Task requirements —
If a line in the records below holds the string "Complex", count it; give only the total.

(Collection entries)
= = = = =
include hg in
/-- **Step A of the Rankin–Selberg unfolding on `Γ₀(N)`** (the tree's
`lintegral_domain_mul_eisenstein_eq` and `lintegral_strip_normSq_mul_rpow`, in the names of
`Gamma0EisensteinMoebius`): for `f ∈ S₂(Γ₀(N))` and real `σ > 1`,
`∫⁻_{F_N} |f(τ)|²(Im τ)² G_N(τ, σ) dμ(τ) = 2 Σₙ |aₙ|² Γ(σ+1)(4πn)^{-(σ+1)}` (`ℝ≥0∞`).
[cite: Rankin1939, §4 (4.4.2)] -/
theorem lintegral_domain_normSq_mul_levelEisensteinG (f : CuspForm (Gamma0 N) 2) {σ : ℝ} (hσ : 1 < σ) :
    ∫⁻ τ in ⋃ q, {τ : ℍ | g q • τ ∈ 𝒟ᵒ},
        ENNReal.ofReal (‖f τ‖ ^ 2 * τ.im ^ 2) * ENNReal.ofReal (levelEisensteinG N τ σ) =
      2 * ∑' n : ℕ, ENNReal.ofReal (‖cuspCoeff f n‖ ^ 2 * ((1 / (4 * π * n)) ^ (σ + 1) * Real.Gamma (σ + 1))) := by
  have hΓ : (1 : ℝ) ∈ (Gamma0 N : Subgroup (GL (Fin 2) ℝ)).strictPeriods :=
    strictWidthInfty_Gamma0 N ▸ Subgroup.strictWidthInfty_mem_strictPeriods _
  have hq : ∀ (τ : ℍ) (p : Fin 2 → ℤ), 0 ≤ τ.im / Complex.normSq ((p 0 : ℂ) * τ + p 1) := fun τ p ↦
    div_nonneg τ.im_pos.le (Complex.normSq_nonneg _)
  have hΦm : Measurable fun τ : ℍ ↦ ENNReal.ofReal (‖f τ‖ ^ 2 * τ.im ^ 2) :=
    (((ModularFormClass.continuous f).norm.pow 2).mul (continuous_im.pow 2)).measurable.ennreal_ofReal
  have hΦinv : ∀ δ ∈ Gamma0 N, ∀ τ : ℍ,
      ENNReal.ofReal (‖f (δ • τ)‖ ^ 2 * (δ • τ).im ^ 2) = ENNReal.ofReal (‖f τ‖ ^ 2 * τ.im ^ 2) := by
    intro δ hδ τ; rw [normSq_mul_im_sq_smul f hδ τ]
  have hU := lintegral_domain_mul_eisenstein_eq g hg (fun τ ↦ ENNReal.ofReal (‖f τ‖ ^ 2 * τ.im ^ 2)) hΦm hΦinv
    (fun y ↦ ENNReal.ofReal (y ^ σ)) ((measurable_id.pow_const σ).ennreal_ofReal)
  have hinner : ∀ τ : ℍ, ∑' v : {v : Fin 2 → ℤ // IsCoprime (v 0) (v 1) ∧ (N : ℤ) ∣ v 0},
      ENNReal.ofReal ((τ.im / Complex.normSq ((v.1 0 : ℂ) * τ + v.1 1)) ^ σ) =
        ENNReal.ofReal (levelEisensteinG N τ σ) := by
    intro τ
    unfold levelEisensteinG
    exact (ENNReal.ofReal_tsum_of_nonneg (fun v ↦ Real.rpow_nonneg (hq τ _) _)
      ((summable_rpow_im_div_normSq τ hσ).comp_injective Subtype.val_injective)).symm
  simp_rw [hinner] at hU
  rw [hU]
  have hstrip : ∫⁻ ρ in {ρ : ℍ | 0 ≤ ρ.re ∧ ρ.re < 1},
      ENNReal.ofReal (‖f ρ‖ ^ 2 * ρ.im ^ 2) * ENNReal.ofReal (ρ.im ^ σ) =
        ∫⁻ ρ in {ρ : ℍ | 0 ≤ ρ.re ∧ ρ.re < 1}, ENNReal.ofReal (‖f ρ‖ ^ 2 * ρ.im ^ (σ + 2)) := by
    refine lintegral_congr fun ρ ↦ ?_
    rw [← ENNReal.ofReal_mul (by positivity)]
    congr 1
    rw [Real.rpow_add ρ.im_pos σ 2, Real.rpow_two]
    ring
  rw [hstrip, lintegral_strip_normSq_mul_rpow hΓ f (a := σ + 2) (by linarith)]
  congr 1
  refine tsum_congr fun n ↦ ?_
  rw [show σ + 2 - 1 = σ + 1 by ring]

end StepA

/-! ### The conjugated trace against the level-one Eisenstein series -/

section ConjTraceEisenstein

variable {t : ℕ} [NeZero t]

/-- **The level-one unfolding for the datum `G_f^{(t)}`**: for `f ∈ S₂(Γ₀(N))`, `t ≥ 1`, `Re s > 1`,
`∫_𝒟 G_f^{(t)}(w) E(w, s) dμ(w) = Γ(s+1) (4π/(Nt))^{-(s+1)} Σₙ conjCoeff_t(n) n^{-(s+1)}`
(`Literature.NumberTheory.Automorphic.setIntegral_fd_mul_eisensteinE_eq` with
`conjTrace_horocycle_datum`). [cite: Rankin1939, §4 Thm. 1 (i)] -/
theorem setIntegral_conjTrace_mul_eisensteinE (f : CuspForm (Gamma0 N) 2) {s : ℂ} (hs : 1 < s.re) :
    ∫ w in 𝒟, (conjTrace N t f w : ℂ) * eisensteinE w s =
      Complex.Gamma (s + 1) * ((4 * π / ((N * t : ℕ) : ℝ) : ℝ) : ℂ) ^ (-(s + 1)) *
        LSeries (fun n ↦ (conjCoeff N t f n : ℂ)) (s + 1) := by
  obtain ⟨B, -, hB⟩ := exists_conjTrace_le (N := N) (t := t) f
  obtain ⟨hGc, hGinv, hG0, hGB, hC, hC0, ha, hκ, hsum, hle, hm⟩ := conjTrace_horocycle_datum f hB
  have h := setIntegral_fd_mul_eisensteinE_eq hGc hGinv hG0 hGB hC hC0 ha hκ hsum hle hm hs
  rw [h, show s + (2 : ℝ) - 1 = s + 1 by push_cast; ring]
= = = = =
Solution to this task —
4